The proposed strategy of analysis is presented along with a case study concerning the data on SET survey of all undergraduate programs offered by an university located in Southern Italy in the academic year 2013/2014.

The paper is organised as follows. Section 2 includes a brief review of the main methodological approaches proposed in the literature for the analysis of SET data. Section 3 describes the proposed modelling strategy. Section 4 provides details on the case study. Section 5 presents the results in terms of questionnaire validation, ranking comparisons across courses by means of different indicators, and multilevel models. The advantages related to the use of model-based approaches for the analysis of SET data are also discussed. Section 6 includes some final remarks and comments.
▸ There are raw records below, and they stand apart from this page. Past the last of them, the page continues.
import Summits.HubbardSuperconductivity.HubbardSuperconductivity.Theorems.KLProgrammeKLRegimeScaleZeroCovarianceFarL2ImagesLowShell

/-!
# Route `KLProgramme`, crux K3 — engine-flow child (stmt-HubbardSuperconductivity-20437), stub (C) at `n = 0`, located item #22a «(C)-SCALE0-PT2»,
# the FAR-SITE supplier, LOW shell: THE IMAGES TERM AT THE ENGINE'S THRESHOLDS IS `≤ 10⁻¹⁰` (so `Dlow k := (√(D k) + 10⁻¹⁰)²`)

Cell gate-hubbard-kl, seat p1 g22 (supplier).  `…FarL2ImagesLowShell.l2Far_low_envelope_of_farLattice` delivers the closer's `hlow` with
`Dlow k := (√(D k) + √(L^{k+2})·C₄^u·(4/L)⁴·S₄)²` at images order `K = 4`, `C₄^u = 4!·klChi2CauchyTab 4·5!·(4/klE0)⁵·(8π)⁴/π⁴ = 24·509100·120·128⁵·4096 ≈ 2.06·10²³`,
`S₄ ≤ 9` (`tsum_inv_one_add_norm_pow_le_nine`).  At the engine's volume threshold the images summand is negligible:
* §1 `klEngL₃_ge_of_le` — `klBetaMin ≤ β`, `0 < U ≤ 2⁻²⁰` ⇒ `2¹⁰·129²·(2²⁰+1)² ≤ klEngL₃ β U` (so `L ≥ 1.87·10¹⁹`);
* §2 **`imagesTerm_le_of_klEngL₃`** — for `k : Fin 3`, `klBetaMin ≤ β`, `0 < U ≤ 2⁻²⁰`, `klEngL₃ β U ≤ L`:
  `√(L^{k+2})·C₄^u·(4/L)⁴·S₄ ≤ 10⁻¹⁰` (`√(L^{k+2}) ≤ L²`, `(4/L)⁴ = 256/L⁴`, `2304·C₄^u ≈ 4.75·10²⁶ ≤ 10⁻¹⁰·L²`);
* §3 **`l2Far_low_envelope_of_farLattice_klEng`** — the closer's `hlow` with **`Dlow k := (√(D k) + 10⁻¹⁰)²`** under the engine thresholds
  (the regime `U ≤ klEngU₀12 ≤ klTailBookU` is far inside `U ≤ 2⁻²⁰`).

No definitions; nothing here asserts (C), any stub of 20437, K3 or superconductivity; `D k` is the kit-certified far lattice sum (a HYPOTHESIS).
References: BGM 2006 §3 (3.2) [cite: BenfattoGiulianiMastropietro2006].
-/

noncomputable section

namespace Summit.HubbardSuperconductivity.HubbardSuperconductivity.Theorems.KLRegimeSplit

set_option linter.dupNamespace false -- summit = problem name (single-conjunct summit), D-0017

open Literature.MathematicalPhysics.QuantumLattice Literature.Probability.LatticeModels Literature.Analysis.FunctionSpaces
open Summit.HubbardSuperconductivity.HubbardSuperconductivity.Theorems.DispersionFlow
open Summit.HubbardSuperconductivity.HubbardSuperconductivity.Theorems.EngineV8
open MeasureTheory Finset Complex UnitAddTorus Real
open scoped Nat

variable {L : ℕ} [NeZero L]

/-! ## §1 The volume threshold in numbers -/

omit [NeZero L] in
/-- **`klEngL₃ β U ≥ 2¹⁰·129²·(2²⁰+1)²`** for `klBetaMin ≤ β` and `0 < U ≤ 2⁻²⁰` (`⌈β⌉₊ ≥ 128`, `⌈U⁻¹⌉₊ ≥ 2²⁰`). -/
theorem klEngL₃_ge_of_le {β U : ℝ} (hβ : klBetaMin ≤ β) (hU0 : 0 < U) (hU : U ≤ (2 : ℝ)⁻¹ ^ 20) :
    2 ^ 10 * 129 ^ 2 * (2 ^ 20 + 1) ^ 2 ≤ klEngL₃ β U := by
  have hβ128 : (128 : ℝ) ≤ β := by have : klBetaMin = 128 := rfl; rw [← this]; exact hβ
  have hβabs : |β| = β := abs_of_pos (by linarith)
  have hUabs : |U| = U := abs_of_pos hU0
  have h1 : 128 ≤ ⌈|β|⌉₊ := by
    rw [hβabs]
    have := Nat.le_ceil β
    have h : (128 : ℝ) ≤ (⌈β⌉₊ : ℝ) := hβ128.trans this
    exact_mod_cast h
  have h2 : 2 ^ 20 ≤ ⌈|U|⁻¹⌉₊ := by
    rw [hUabs]
    have hinv : (2 : ℝ) ^ 20 ≤ U⁻¹ := by
      rw [inv_pow] at hU
      have := (le_inv_comm₀ hU0 (by positivity)).1 hU
      simpa using this
    have h : ((2 : ℝ) ^ 20) ≤ (⌈U⁻¹⌉₊ : ℝ) := hinv.trans (Nat.le_ceil _)
    exact_mod_cast h
  unfold klEngL₃
  have h1' : 129 ≤ ⌈|β|⌉₊ + 1 := by omega
  have h2' : 2 ^ 20 + 1 ≤ ⌈|U|⁻¹⌉₊ + 1 := by omega
  exact Nat.mul_le_mul (Nat.mul_le_mul_left _ (Nat.pow_le_pow_left h1' 2)) (Nat.pow_le_pow_left h2' 2)

/-! ## §2 The images term at `K = 4` under the volume threshold -/

omit [NeZero L] in
/-- **THE IMAGES TERM IS `≤ 10⁻¹⁰` AT THE ENGINE'S THRESHOLDS**: for `k : Fin 3`, `klBetaMin ≤ β`, `0 < U ≤ 2⁻²⁰`, `klEngL₃ β U ≤ L`,
`√(L^{k+2})·(4!·(klChi2CauchyTab 4·5!·(4/klE0)²·(4/klE0)³)·(8π)⁴/π⁴)·(4/L)⁴·Σ_n(1+‖n‖∞)⁻⁴ ≤ 10⁻¹⁰`. -/
theorem imagesTerm_le_of_klEngL₃ (k : Fin 3) {β U : ℝ} (hβ : klBetaMin ≤ β) (hU0 : 0 < U) (hU : U ≤ (2 : ℝ)⁻¹ ^ 20)
    (hL : klEngL₃ β U ≤ L) :
    Real.sqrt ((L : ℝ) ^ ((k : ℕ) + 2)) *
        (((4 : ℕ) ! * (klChi2CauchyTab 4 * ((4 : ℕ) + 1)! * (4 / klE0) ^ 2 * (4 / klE0) ^ (4 - 1)) * ((2 * π) * 4) ^ 4) / Real.pi ^ 4 *
          (4 / (L : ℝ)) ^ 4 * ∑' n : Site 2, ((1 + ‖n‖) ^ 4)⁻¹) ≤ (10 : ℝ)⁻¹ ^ 10 := by
  -- the volume in numbers
  have hL₀ : (2 : ℝ) ^ 10 * 129 ^ 2 * (2 ^ 20 + 1) ^ 2 ≤ (L : ℝ) := by
    have h := (klEngL₃_ge_of_le hβ hU0 hU).trans hL
    exact_mod_cast h
  have hL1 : (1 : ℝ) ≤ L := le_trans (by norm_num) hL₀
  have hLpos : (0 : ℝ) < L := by linarith
  -- constants
  have hTab : klChi2CauchyTab 4 = 509100 := by norm_num [klChi2CauchyTab]
  have hE0 : klE0 = 1 / 32 := rfl
  have hS := tsum_inv_one_add_norm_pow_le_nine (le_refl 4)
  have hS0 : 0 ≤ ∑' n : Site 2, ((1 + ‖n‖) ^ 4)⁻¹ := tsum_nonneg fun n => by positivity
  have hπ : Real.pi ≠ 0 := Real.pi_pos.ne'
  have hC : ((4 : ℕ) ! * (klChi2CauchyTab 4 * ((4 : ℕ) + 1)! * (4 / klE0) ^ 2 * (4 / klE0) ^ (4 - 1)) * ((2 * π) * 4) ^ 4) / Real.pi ^ 4 =
      24 * (509100 * 120 * 128 ^ 5) * 4096 := by
    rw [hTab, hE0]
    simp only [Nat.factorial, Nat.succ_eq_add_one]
    field_simp
    ring
  rw [hC]
  -- `√(L^{k+2}) ≤ L²`
  have hsqrt : Real.sqrt ((L : ℝ) ^ ((k : ℕ) + 2)) ≤ (L : ℝ) ^ 2 := by
    have hk : (k : ℕ) + 2 ≤ 4 := by have := k.isLt; omega
    rw [show (L : ℝ) ^ 2 = Real.sqrt (((L : ℝ) ^ 2) ^ 2) by rw [Real.sqrt_sq (by positivity)]]
    refine Real.sqrt_le_sqrt ?_
    rw [← pow_mul]
    exact pow_le_pow_right₀ hL1 (by omega)
  -- assemble: `≤ L²·C·256/L⁴·9 = 2304 C / L²`
  have h4L : (4 / (L : ℝ)) ^ 4 = 256 / (L : ℝ) ^ 4 := by rw [div_pow]; norm_num
  rw [h4L]
  calc Real.sqrt ((L : ℝ) ^ ((k : ℕ) + 2)) * ((24 * (509100 * 120 * 128 ^ 5) * 4096 : ℝ) * (256 / (L : ℝ) ^ 4) * ∑' n : Site 2, ((1 + ‖n‖) ^ 4)⁻¹)
      ≤ (L : ℝ) ^ 2 * ((24 * (509100 * 120 * 128 ^ 5) * 4096 : ℝ) * (256 / (L : ℝ) ^ 4) * 9) := by
        refine mul_le_mul hsqrt (mul_le_mul_of_nonneg_left hS (by positivity)) (by positivity) (by positivity)
    _ = (24 * (509100 * 120 * 128 ^ 5) * 4096 * 256 * 9 : ℝ) / (L : ℝ) ^ 2 := by
        field_simp
    _ ≤ (24 * (509100 * 120 * 128 ^ 5) * 4096 * 256 * 9 : ℝ) / ((2 : ℝ) ^ 10 * 129 ^ 2 * (2 ^ 20 + 1) ^ 2) ^ 2 := by
        refine div_le_div_of_nonneg_left (by positivity) (by positivity) ?_
        exact pow_le_pow_left₀ (by positivity) hL₀ 2
    _ ≤ (10 : ℝ)⁻¹ ^ 10 := by norm_num

/-! ## §3 The closer's `hlow` under the engine thresholds -/

/-- **THE `hlow` OF THE TWO-SHELLS CLOSER UNDER THE ENGINE THRESHOLDS** (`klBetaMin ≤ β`, `0 < U ≤ 2⁻²⁰`, `klEngL₃ β U ≤ L`): if for every row `k`
ONE number `D k` bounds the row-`k` far lattice sum of the infinite-volume kernel at every low-shell Matsubara frequency, then the low-shell envelope
**`Dlow k := (√(D k) + 10⁻¹⁰)²`** works. -/
theorem l2Far_low_envelope_of_farLattice_klEng {M : ℕ} (μ : ℝ) {β U : ℝ} (hβ : klBetaMin ≤ β) (hU0 : 0 < U) (hU : U ≤ (2 : ℝ)⁻¹ ^ 20)
    (hL : klEngL₃ β U ≤ L) (ω₁ : ℝ) (c : SunsetCellRecordV2) {D : Fin 3 → ℝ}
    (hD : ∀ (k : Fin 3) (i : MatsubaraIdx M), |matsubaraFreq β M i| < ω₁ →
      ∑' z : Site 2, (if z ≠ 0 ∧ z ∉ c.disk then Real.sqrt ((((z 0 : ℤ) : ℝ)) ^ 2 + (((z 1 : ℤ) : ℝ)) ^ 2) ^ (k : ℕ) else 0) *
        ‖mFourierCoeff (Torus.descend (fun y : Momentum => uvSymbolFn 1 klE0 (frameLevel μ 0 ((2 * π) • y)) (matsubaraFreq β M i))
          (uvSpatialSymbol_isLatticePeriodic 1 klE0 μ 0 (matsubaraFreq β M i))) (-z)‖ ^ 2 ≤ D k) :
    ∀ (k : Fin 3) (i : MatsubaraIdx M), |matsubaraFreq β M i| < ω₁ →
      ∑ u : TorusSite 2 L,
        (if u ≠ 0 ∧ (fun j => (u j).valMinAbs : Site 2) ∉ c.disk then
          Real.sqrt ((((u 0).valMinAbs.natAbs : ℝ)) ^ 2 + (((u 1).valMinAbs.natAbs : ℝ)) ^ 2) ^ (k : ℕ) *
            ‖torusFourierInv (fun kv : TorusSite 2 L =>
              (fun y : Momentum => uvSymbolFn 1 klE0 (frameLevel μ 0 ((2 * π) • y)) (matsubaraFreq β M i))
                (WithLp.toLp 2 fun j => ((kv j).val : ℝ) / L)) u‖ ^ 2
          else 0) ≤
      (Real.sqrt (D k) + (10 : ℝ)⁻¹ ^ 10) ^ 2 := by
  have hβ₀ : (0 : ℝ) < klBetaMin := by norm_num [klBetaMin]
  have hβpos : 0 < β := lt_of_lt_of_le hβ₀ hβ
  intro k i hi
  have h := l2Far_low_envelope_of_farLattice (L := L) μ hβpos ω₁ c hD (le_refl (2 * 2)) k i hi
  have h4 : (2 * 2 : ℕ) = 4 := rfl
  simp only [h4] at h
  have himg := imagesTerm_le_of_klEngL₃ (L := L) k hβ hU0 hU hL
  have hT := one_le_klChi2CauchyTab 4
  have hS0 : 0 ≤ ∑' n : Site 2, ((1 + ‖n‖) ^ 4)⁻¹ := tsum_nonneg fun n => by positivity
  have hE0 : (0 : ℝ) < klE0 := by norm_num [klE0]
  have h0 : 0 ≤ Real.sqrt (D k) + Real.sqrt ((L : ℝ) ^ ((k : ℕ) + 2)) *
      (((4 : ℕ) ! * (klChi2CauchyTab 4 * ((4 : ℕ) + 1)! * (4 / klE0) ^ 2 * (4 / klE0) ^ (4 - 1)) * ((2 * π) * 4) ^ 4) / Real.pi ^ 4 *
        (4 / (L : ℝ)) ^ 4 * ∑' n : Site 2, ((1 + ‖n‖) ^ 4)⁻¹) := by positivity
  exact h.trans (pow_le_pow_left₀ h0 (add_le_add le_rfl himg) 2)

end Summit.HubbardSuperconductivity.HubbardSuperconductivity.Theorems.KLRegimeSplit

end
2 Methods for the analysis of student evaluation of teaching

2.1 Indicator definition

Over the years, SET has become the most used practice adopted by universities to gather feedback about their programs. The diffusion of these surveys, and their relevance for university government bodies, has prompted the interest of many researchers towards the definition of suitable statistical tools for the analysis of teaching data.

As a consequence, a large body of literature devoted efforts to propose and study the properties of specific indicators for categorical data which take into account the ordinal scale of questionnaire items. Within this class two definitions appear to be well suited to treat this kind of data. The first one is the satisfaction index proposed and discussed in Capursi and Porcu (2001) and Capursi and Librizzi (2008) defined as

$${\textit{IS}}_{R}=1-\left( \frac{1}{m-1}\sum _{i=1}^{m-1}F_{Ai}^{r}\right) ^{1/r}$$

where $F_{Ai}$ represents the values of the empirical cumulative distribution function of the generic item A for the i-th ordinal category, and r is a proper chosen exponent (standard choices are $r=1$ or $r=0.5$). The second one is the dissimilarity stochastic index proposed in Cerchiello and Giudici (2012) and defined as

$${\textit{SDI}} = \sum _{i=1}^{m}F_{Ai}.$$

For a review of the properties of these indicators, see Marasini and Quatto (2011) and the references therein.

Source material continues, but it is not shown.